Looking back over the last twelve months, I can say with confidence that employee rights to complain and be protected – and to sue when their rights are trampled – grew substantially stronger in 2011.
Here’s how:
1. The laws protecting employees who have complained to their HR departments got stronger. More employees than ever are coming forward to report discrimination and harassment, placing tremendous pressure on HR chiefs to act. Judges and juries are more harshly punishing employers, with ever-larger verdicts, when the company fails to act in the face of a report.
2. The law of retaliation expanded, and continues to grow. In the past, it was unclear to what extent a former employee can sue the old employer for interfering with subsequent jobs or job searches. For example, while it is clear a bad reference can be retaliation, it hasn’t been clear whether an employer who fails to answer reference inquiries can be held liable. Courts are giving real teeth to the laws forbidding retaliation, and recognizing more subtle post-employment conduct as intentional efforts to lash out at former employees who brought claims. The courts are even extending protection to those who are simply associated with someone who complained (such as a spouse who might be employed at the same or related companies).
3. Wage and hour laws are being more strictly enforced. Courts are imposing harsher punishments on employers who cheat employees of overtime pay, or who knowingly allow employees to work off the clock. Many workers, especially those less skilled, will work off the clock without complaining, solely out of a (well-justified) fear that complaining will get them fired.

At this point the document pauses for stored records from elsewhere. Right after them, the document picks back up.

import Literature.NumberTheory.Rogawski1990.ArchStableOrbitalTwoCarriersOfClause   -- (D0-3) (this seat): the clause-threaded two-carrier identity; brings (D0-2) `wallCoef_hstep_of_clause`, (D0-1), ★ p841576
import Literature.NumberTheory.Rogawski1990.ArchStableOrbitalWallEndStateMeasure    -- (D4) (this seat): the signed end state on one carrier; brings ★ p842254 (P1), (D3), (D2-comb) ★ p842216, (D2-eval)
import HarnessLib

/-!
# EQUAL REGULAR STABLE ORBITAL DATA ⇒ EQUAL SIGNED SINGULAR STABLE ORBITAL INTEGRALS (up to explicit constants): the «method of §8.2» run to the end on two diagonal carriers
# ((R1-h-d) (D5) = (D0-3) ∘ (D4)×2; Rogawski 1990 §8.2 pp. 122–124, §14.5 pp. 238–239, §4.1 (4.1.2))

Topic `NumberTheory/Rogawski1990`; namespace `Literature.NumberTheory.Rogawski1990`.  THEOREMS ONLY (no `def`, no instance, no notation, no axiom, no named fact, no `sorry`).
Cell `pub/hodgecm-mathlib`, ENGINE T1 (crux H413 = `stmt-HodgeConjecture-24833`); floor-2 road «(J-nc) in-house», brick (D5) of (R1-h-d) «signed regrouping» (LEAD F0P3a-plan (g9) WORD
T8-119∕T8-120); author F0P3a-p07 (g8), 2026-09-01.

WHAT.  Two diagonal carriers `U(diag α)`, `U(diag β)` over the CM field `L` (the two inner forms after (T-d)), a wall point `z⁰` (`z⁰_v 0 = z⁰_v 2 ≠ z⁰_v 1`), and on EACH carrier: the
per-place Haar measures, reference wall `z₁`, reference centraliser measures `νH`, transported Haar measures `ντ` (★ p841776's data), the wall constants `c v τ` AS DATA with the (J-nc)
clause they satisfy (`hcl`, ★ p842139's telescope), centraliser measures `ρZ_v σ` on the carrier transported from the reference ones at the noncompact walls (`hρZ`, ★ p842112), ONE
noncompact constant `−M_v` (`hC`, ★ p842259 + (J-val)) and ONE compact mass `M_v` (`hM`) per place, ★ (R1-c)'s telescope and the Weil form `hq` of the orbital-measure family at EVERY
`t(z⁰∘ρ)`; and the REGULAR identity `hreg` in orbit-measure currency (★ p841429 (R1-0) ∘ (14.2.1)).  THEN
**`prod_mul_archStableOrbitalIntegral_kottwitzSign_eq_of_regular_eq_of_clause`**:
`(∏_v (−2M_v)) · Φ^st_∞,α(t_α z⁰, e_∞·(Θ∘coe); m) = (∏_v (−2M′_v)) · Φ^st_∞,β(t_β z⁰, e_∞·(Θ′∘coe); m′)`.
PROOF = (D0-3) `wallCoef_sum_prod_mul_eq_of_regular_eq_of_clause` (side `α` explicit, side `β`'s abstract wall data instantiated by (D0-2) `wallCoef_hstep_of_clause` on the `β`-carrier
with ITS constants), then (D4) `sum_prod_wallCoef_mul_integral_pi_wallFactor_eq_prod_mul_archStableOrbitalIntegral` on each side.  No wall-factor term appears in the STATEMENT; every
place-indexed measure instance is scoped to its own hypothesis by term-mode `haveI` (★ p841776's two-carrier elaboration rule).
NOT HERE (the (ST-∞) dress): (m1) transport from `U(H′)`∕`U(Φ₃)` to the diagonal carriers (★ p02 `archStableOrbitalIntegral_transport_archCongr`), (m2) the wall torus point of the
split rational element (★ p841934), (m3) `hreg` from (14.2.1) (★ `stableOrbitalIntegralRel_congr_of_rel` + ★ p841429), the discharge of `hcl`∕links∕`hq` from top-form data (R2 ★ p840955),
and the VALUE (J-val) — all hypotheses here.
HONEST LABEL: HC_CM is proved only modulo the 7 printed citations until rung 0 closes; this file is assembly of ★ bricks and pays nothing by itself.

## References
* [Rogawski1990] J. D. Rogawski, *Automorphic Representations of Unitary Groups in Three Variables*, Ann. of Math. Stud. 123 (1990), §8.2 pp. 122–124, §14.5 pp. 238–239, §4.1 (4.1.2).
* [Varadarajan1989] V. S. Varadarajan, *An Introduction to Harmonic Analysis on Semisimple Lie Groups* (1989), §6.4 Thm 22.
* [DeitmarEchterhoff2014] A. Deitmar, S. Echterhoff, *Principles of Harmonic Analysis*, 2nd ed. (2014), Thm. 1.5.3.
-/

set_option autoImplicit false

4. The rights of employees with personal or family medical issues are growing stronger. This includes employees who are disabled, who are temporarily sidelined by on-the-job injuries, or who need time off to care for ailing family members. The U.S. Congress’ major rewrite of the Americans with Disabilities Act has led many more employees with physical or mental limitations to demand equal access to (and treatment in) the workplace. And it’s working.
5. Courts are more often recognizing that online activities of employees are no business of the employer. Employee emails of a personal nature are not automatically deemed the property of the employer, even if created, sent and/or received on corporate systems. Facebook profiles are not automatically fair game for employers “just because.” A great deal of what employees post about themselves is in fact unlawful for employers to consider in hiring, firing or other employment decisions.
In sum, the laws governing employee rights grew stronger in 2011. The battle for a fair workplace is far from over, but that light at the end of the tunnel might just be a light (and not a train).